Stored data entries
----

import Summits.BirchSwinnertonDyer.BirchSwinnertonDyer.Theorems.ResidualThetaTransportAtTwoResidualSignedLambdaLowerCMAtTwoLocalBlockCountRamified
import Summits.BirchSwinnertonDyer.BirchSwinnertonDyer.Theorems.ResidualThetaTransportAtTwoResidualSignedLambdaLowerCMAtTwoLocalBlockCountSum
import Summits.BirchSwinnertonDyer.BirchSwinnertonDyer.Theorems.ResidualThetaTransportAtTwoAwayDefs
import HarnessLib

/-!
# RSL_g's one-pair count, split stub S1⊕ (`stub_localDualAwayTwo`) — the BODY, assembled in the vocabulary of the S₀-side frame
# (`OnePair.Dloc`, `OnePair.Cosets`, `OnePair.nfl`, `OnePair.PAway`, `OnePair.lamTwo`): FIN of `ℚ₂ ⊗ P_{S₀}` over ALL of `S₀` and the COUNT
# `f · Σ_{v ∈ S₀} 2^{n_v} · (0 at level v | 2 at even trace | 0 at odd trace) ≤ λ_{ℤ₂}(P_{S₀})`

Route `ResidualThetaTransportAtTwo` (RTT), crux RSL_g `ResidualSignedLambdaLowerCMAtTwo` (stmt-BirchSwinnertonDyer-22608); width seat
`prover-bsd-wall-tp2-p2x-w3` g16 (`--supports 22608 --as helper`, closes nothing). THEOREMS ONLY (no definition, no named fact, no instance, no notation,
no `sorry`). Eighth file of the local-block chain; consumes p698653 (per-block FIN / `lamTwo` value at good places), p701074-lineage
`…LocalBlockCountRamified` (per-block FIN at EVERY `w ∤ 2`, ramified or not), p699058 (`Π/Σ` bookkeeping, `#(Γ_ℚ ⧸ Γ_n) = 2^n`) and the LEAD's frame
`Theorems/ResidualThetaTransportAtTwoAwayDefs.lean` (p697975). The S1⊕ split text (LEAD rtt-p2 g18, bus 2026-08-29T05:23:34Z) reads, after its habitat binders,
`Module.Finite ℚ_[2] (ℚ_[2] ⊗[ℤ_[2]] PAway (Set.range ι) κ ρ S₀) ∧ π.f * (∑ v ∈ S₀, 2 ^ nfl v * (if natGenerator v ∣ M then 0 else if ‖embCoeff g ι (natGenerator v)‖ < 1
then 2 else 0)) ≤ lamTwo 2 (PAway (Set.range ι) κ ρ S₀)`; this file proves exactly that body from the habitat data it depends on:

* §1 (one block, frame vocabulary, ANY binder instance `[Module ℤ_[2] (Dloc S κ ρ w)]`, `κ` cyclotomic, `w ∤ 2`): `module_finite_characterModule_dloc`,
  `module_finite_baseChange_characterModule_dloc` (FIN, no ramification hypothesis), `lamTwo_characterModule_dloc_eq` (`= f·(if ‖a‖ < 1 then 2 else 0)` at a good
  place: `ρ` unramified with Frobenius polynomial `X² − a X + ℓ_w`), `odd_natGenerator`, `natCard_cosets_eq` (`#C_w = 2^{n_w}`), `finite_cosets`.
* §2 **`finite_and_sum_le_lamTwo_PAway`** — THE S1⊕ BODY: for `κ` cyclotomic, `S₀` a finite set of odd places, `M`, a coefficient sequence `a : ℕ → PadicAlgCl 2`
  (`:= embCoeff g ι`), the habitat clause `hρ` VERBATIM (`∀ v, ¬ ℓ_v ∣ 2M → ρ.IsUnramifiedAt v ∧ ∃ P, P.map _ = X² − C (a ℓ_v) X + C ℓ_v ∧ ρ.HasFrobCharpolyAt v P`),
  `ϖ` irreducible, `B : ℤ₂^f ≃+ 𝒪` (`:= π.B`), and binder instances `[∀ w : ↥S₀, Module ℤ_[2] (Dloc S κ ρ ↑w)]`:
  `Module.Finite ℚ_[2] (ℚ_[2] ⊗[ℤ_[2]] PAway S κ ρ S₀) ∧ f * (∑ v ∈ S₀, 2 ^ nfl v * (if ℓ_v ∣ M then 0 else if ‖a ℓ_v‖ < 1 then 2 else 0)) ≤ lamTwo 2 (PAway S κ ρ S₀)`
  (FIN: every block is finitely generated, `S₀` and each `C_w` are finite; COUNT: p699058's `sum_mul_le_finrank_baseChange_pi_fun` with the per-block value at the
  good places and `0 ≤ ·` at the level places). With `S := Set.range ι`, `a := embCoeff g ι`, `f, B := π.f, π.B` this is the registered text after its binders.

BSD is not proved by any of this; RSL_g (22608) is not proved here.
References: [GreenbergVatsal2000] §1 p. 7, §2 Prop. (2.4) and proof (arXiv p. 22); [Kato2004Asterisque] §13.8 (p. 228); [Washington1997] §13.1;
[Greenberg2006] §3 A (proof of Prop. 3.2); [MilneADT2006] Ch. I, Thm. 4.10.
-/

set_option autoImplicit false
-- the Theorems namespace of this sub repeats the summit name by design (D-0017 nested layout)
set_option linter.dupNamespace false

noncomputable section

open scoped Classical TensorProduct

namespace Summit.BirchSwinnertonDyer.BirchSwinnertonDyer.Theorems.ThetaTransport.LocalBlockCount

open NumberField IsDedekindDomain Field Rat.HeightOneSpectrum
open Literature.NumberTheory.EllipticCurves Literature.NumberTheory.GaloisRepresentations
  Literature.NumberTheory.EllipticCurves.GreenbergSelmer IsDedekindDomain.HeightOneSpectrum
  Summit.BirchSwinnertonDyer.BirchSwinnertonDyer.Theorems.OnePair

/-! ## §1 One block in the frame's vocabulary -/

section Block

variable (S : Set (PadicAlgCl 2)) [FiniteDimensional ℚ_[2] (padicCoeffField S)] (κ : ZpExtension ℚ 2)
  (ρ : FramedGaloisRep ℚ (padicCoeffIntegers S) 2) (w : HeightOneSpectrum (𝓞 ℚ))

omit [FiniteDimensional ℚ_[2] (padicCoeffField S)] in
/-- `ℓ_w = natGenerator w` is ODD at a place `w ∌ 2`. [folklore] -/
theorem odd_natGenerator (h2w : ((2 : ℕ) : 𝓞 ℚ) ∉ w.asIdeal) : Odd (natGenerator w) := by
  refine (prime_natGenerator w).odd_of_ne_two fun h ↦ h2w ?_
  have hmem := natCast_natGenerator_mem w
  rwa [h] at hmem

omit [FiniteDimensional ℚ_[2] (padicCoeffField S)] in
/-- A place `w ∌ 2` with `ℓ_w ∤ M` has `ℓ_w ∤ 2M` (the habitat clause's guard). [folklore] -/
theorem not_natGenerator_dvd_two_mul (h2w : ((2 : ℕ) : 𝓞 ℚ) ∉ w.asIdeal) {M : ℕ} (hM : ¬ natGenerator w ∣ M) : ¬ natGenerator w ∣ 2 * M := by
  intro h
  rcases (Nat.Prime.dvd_mul (prime_natGenerator w)).mp h with h2 | h1
  · have h22 := (Nat.prime_dvd_prime_iff_eq (prime_natGenerator w) Nat.prime_two).mp h2
    exact (Nat.not_even_iff_odd.mpr (odd_natGenerator w h2w)) (h22 ▸ even_two)
  · exact hM h1

/-- **`#C_w = 2^{n_w}`**: the coset space `Cosets κ w = Γ_ℚ ⧸ Γ_{n_w}` has `2 ^ nfl w` elements. [cite: Washington1997, §13.1] -/
theorem natCard_cosets_eq : Nat.card (Cosets κ w) = 2 ^ nfl w :=
  natCard_quotient_layerSubgroup κ (nfl w)

/-- `Cosets κ w` is finite. [cite: Washington1997, §13.1] -/
theorem finite_cosets : Finite (Cosets κ w) :=
  Nat.finite_of_card_ne_zero (by rw [natCard_cosets_eq]; exact pow_ne_zero _ two_ne_zero)

variable [Module ℤ_[2] (Dloc S κ ρ w)]

/-- **FIN per block, frame vocabulary: `CharacterModule (Dloc S κ ρ w)` is a finitely generated `ℤ₂`-module** at every `w ∤ 2` (`κ` cyclotomic, so `w` is not
split completely; ANY binder `ℤ₂`-structure; `ρ` ramified at `w` allowed) — `module_finite_characterModule_subgroupH1_cofree'` read through `Dloc = subgroupH1 … (rfl)`.
[cite: GreenbergVatsal2000, §2 Prop. (2.4)] [cite: Greenberg2006, §3 A (proof of Prop. 3.2)] -/
theorem module_finite_characterModule_dloc (hκ : κ.IsCyclotomic) (h2w : ((2 : ℕ) : 𝓞 ℚ) ∉ w.asIdeal) :
    Module.Finite ℤ_[2] (CharacterModule (Dloc S κ ρ w)) := by
  letI : Module ℤ_[2] (subgroupH1 (localSubgroup κ.kerSubgroup (w.adicCompletion ℚ)) (Cofree (ρ.toLocal w) (padicCoeffField S))) :=
    ‹Module ℤ_[2] (Dloc S κ ρ w)›
  exact module_finite_characterModule_subgroupH1_cofree' S ρ κ h2w (exists_not_mem_localSubgroup_of_isCyclotomic κ hκ w)

/-- **FIN per block in PUSH's binder form: `Module.Finite ℚ₂ (ℚ₂ ⊗_{ℤ₂} CharacterModule (Dloc S κ ρ w))`** at every `w ∤ 2`. [cite: GreenbergVatsal2000, §2 Prop. (2.4)] -/
theorem module_finite_baseChange_characterModule_dloc (hκ : κ.IsCyclotomic) (h2w : ((2 : ℕ) : 𝓞 ℚ) ∉ w.asIdeal) :
    Module.Finite ℚ_[2] (ℚ_[2] ⊗[ℤ_[2]] CharacterModule (Dloc S κ ρ w)) := by
  haveI := module_finite_characterModule_dloc S κ ρ w hκ h2w
  infer_instance

/-- **COUNT per GOOD block, frame vocabulary: `lamTwo 2 (CharacterModule (Dloc S κ ρ w)) = f · (if ‖a‖ < 1 then 2 else 0)`** for `ρ` unramified at `w ∤ 2` with
Frobenius polynomial `X² − a X + ℓ_w` (`ℓ_w` odd), `ϖ` irreducible, `B : ℤ₂^f ≃+ 𝒪`; ANY binder `ℤ₂`-structure (p698653's
`finrank_baseChange_characterModule_subgroupH1_cofree_eq`). [cite: GreenbergVatsal2000, §2 Prop. (2.4)] [cite: Kato2004Asterisque, §13.8 (p. 228)] -/
theorem lamTwo_characterModule_dloc_eq (hκ : κ.IsCyclotomic) (h2w : ((2 : ℕ) : 𝓞 ℚ) ∉ w.asIdeal) (hur : FramedGaloisRep.IsUnramifiedAt w ρ)
    {P : Polynomial (padicCoeffIntegers S)} (hP : FramedGaloisRep.HasFrobCharpolyAt w P ρ) {a : PadicAlgCl 2}
    (hPmap : P.map (padicCoeffIntegers S).subtype = Polynomial.X ^ 2 - Polynomial.C a * Polynomial.X + Polynomial.C ((natGenerator w : ℕ) : PadicAlgCl 2))
    {ϖ : padicCoeffIntegers S} (hϖ : Irreducible ϖ) {f : ℕ} (B : (Fin f → ℤ_[2]) ≃+ padicCoeffIntegers S) :
    lamTwo 2 (CharacterModule (Dloc S κ ρ w)) = f * (if ‖a‖ < 1 then 2 else 0) := by
  letI : Module ℤ_[2] (subgroupH1 (localSubgroup κ.kerSubgroup (w.adicCompletion ℚ)) (Cofree (ρ.toLocal w) (padicCoeffField S))) :=
    ‹Module ℤ_[2] (Dloc S κ ρ w)›
  rw [lamTwo_eq]
  exact finrank_baseChange_characterModule_subgroupH1_cofree_eq S ρ κ h2w (exists_not_mem_localSubgroup_of_isCyclotomic κ hκ w) hur hP
    (odd_natGenerator w h2w) hPmap hϖ B

end Block

/-! ## §2 The S1⊕ body -/

section Body

variable (S : Set (PadicAlgCl 2)) [FiniteDimensional ℚ_[2] (padicCoeffField S)] (κ : ZpExtension ℚ 2)
  (ρ : FramedGaloisRep ℚ (padicCoeffIntegers S) 2) (S₀ : Finset (HeightOneSpectrum (𝓞 ℚ)))

/-- **S1⊕ (`stub_localDualAwayTwo`) — THE BODY: `ℚ₂ ⊗ P_{S₀}` is finite-dimensional and
`f · Σ_{v ∈ S₀} 2^{n_v} · (if ℓ_v ∣ M then 0 else if ‖a ℓ_v‖ < 1 then 2 else 0) ≤ λ_{ℤ₂}(P_{S₀})`**, for `κ` cyclotomic, `S₀` a finite set of places `∌ 2`, the habitat
clause `hρ` (at `ℓ_v ∤ 2M`: `ρ` unramified with Frobenius polynomial `X² − a ℓ_v · X + ℓ_v`), `ϖ` irreducible, `B : ℤ₂^f ≃+ 𝒪`, and ANY binder `ℤ₂`-structures on
the `Dloc S κ ρ w`. FIN holds at every block (`module_finite_characterModule_dloc`, ramified level places included); the COUNT is the sum of the per-block
values `lamTwo (CharacterModule D_w) = f·(if ‖a‖ < 1 then 2 else 0)` over the `#C_w = 2^{n_w}` copies at the good places and `0 ≤ ·` at the level places
(`sum_mul_le_finrank_baseChange_pi_fun`). With `S := Set.range ι`, `a := embCoeff g ι`, `f, B := π.f, π.B` this is the S1⊕ split text after its binders.
[cite: GreenbergVatsal2000, §1 p. 7, §2 Prop. (2.4)] [cite: Kato2004Asterisque, §13.8 (p. 228)] [cite: Washington1997, §13.1] -/
theorem finite_and_sum_le_lamTwo_PAway (hκ : κ.IsCyclotomic) (h2 : ∀ v ∈ S₀, ((2 : ℕ) : 𝓞 ℚ) ∉ v.asIdeal) (M : ℕ) (a : ℕ → PadicAlgCl 2)
    (hρ : ∀ v : HeightOneSpectrum (𝓞 ℚ), ¬ natGenerator v ∣ 2 * M → FramedGaloisRep.IsUnramifiedAt v ρ ∧
      ∃ P : Polynomial (padicCoeffIntegers S), P.map (padicCoeffIntegers S).subtype =
        Polynomial.X ^ 2 - Polynomial.C (a (natGenerator v)) * Polynomial.X + Polynomial.C ((natGenerator v : ℕ) : PadicAlgCl 2) ∧
        FramedGaloisRep.HasFrobCharpolyAt v P ρ)
    {ϖ : padicCoeffIntegers S} (hϖ : Irreducible ϖ) {f : ℕ} (B : (Fin f → ℤ_[2]) ≃+ padicCoeffIntegers S)
    [∀ w : ↥S₀, Module ℤ_[2] (Dloc S κ ρ (w : HeightOneSpectrum (𝓞 ℚ)))] :
    Module.Finite ℚ_[2] (ℚ_[2] ⊗[ℤ_[2]] PAway S κ ρ S₀) ∧
      f * (∑ v ∈ S₀, 2 ^ nfl v * (if natGenerator v ∣ M then 0 else (if ‖a (natGenerator v)‖ < 1 then 2 else 0))) ≤ lamTwo 2 (PAway S κ ρ S₀) := by
  haveI hfinw : ∀ w : ↥S₀, Module.Finite ℤ_[2] (CharacterModule (Dloc S κ ρ (w : HeightOneSpectrum (𝓞 ℚ)))) :=
    fun w ↦ module_finite_characterModule_dloc S κ ρ w hκ (h2 w w.2)
  haveI : ∀ w : ↥S₀, Fintype (Cosets κ (w : HeightOneSpectrum (𝓞 ℚ))) := fun w ↦ @Fintype.ofFinite _ (finite_cosets κ w)
  refine ⟨module_finite_baseChange_pi 2 (fun w : ↥S₀ ↦ Cosets κ (w : HeightOneSpectrum (𝓞 ℚ)) → CharacterModule (Dloc S κ ρ (w : HeightOneSpectrum (𝓞 ℚ)))), ?_⟩
  -- the count
  have hsum : ∑ v ∈ S₀, 2 ^ nfl v * (if natGenerator v ∣ M then 0 else (if ‖a (natGenerator v)‖ < 1 then 2 else 0)) =
      ∑ w : ↥S₀, Fintype.card (Cosets κ (w : HeightOneSpectrum (𝓞 ℚ))) *
        (if natGenerator (w : HeightOneSpectrum (𝓞 ℚ)) ∣ M then 0 else (if ‖a (natGenerator (w : HeightOneSpectrum (𝓞 ℚ)))‖ < 1 then 2 else 0)) := by
    rw [← Finset.sum_coe_sort S₀]
    refine Finset.sum_congr rfl fun w _ ↦ ?_
    rw [Fintype.card_eq_nat_card, natCard_cosets_eq]
  rw [lamTwo_eq, hsum]
  refine sum_mul_le_finrank_baseChange_pi_fun 2 (fun w : ↥S₀ ↦ Cosets κ (w : HeightOneSpectrum (𝓞 ℚ)))
    (fun w : ↥S₀ ↦ CharacterModule (Dloc S κ ρ (w : HeightOneSpectrum (𝓞 ℚ)))) f _ fun w ↦ ?_
  by_cases hM : natGenerator (w : HeightOneSpectrum (𝓞 ℚ)) ∣ M
  · simp only [hM, if_true, mul_zero]
    exact Nat.zero_le _
  · simp only [hM, if_false]
    obtain ⟨hur, P, hPmap, hP⟩ := hρ w (not_natGenerator_dvd_two_mul (w : HeightOneSpectrum (𝓞 ℚ)) (h2 w w.2) hM)
    rw [← lamTwo_eq, lamTwo_characterModule_dloc_eq S κ ρ w hκ (h2 w w.2) hur hP hPmap hϖ B]

end Body

end Summit.BirchSwinnertonDyer.BirchSwinnertonDyer.Theorems.ThetaTransport.LocalBlockCount

end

----

TASK PROMPT:
Every line that holds the word "section" should be copied from the records above.

RESULT:
noncomputable section
section Block
section Body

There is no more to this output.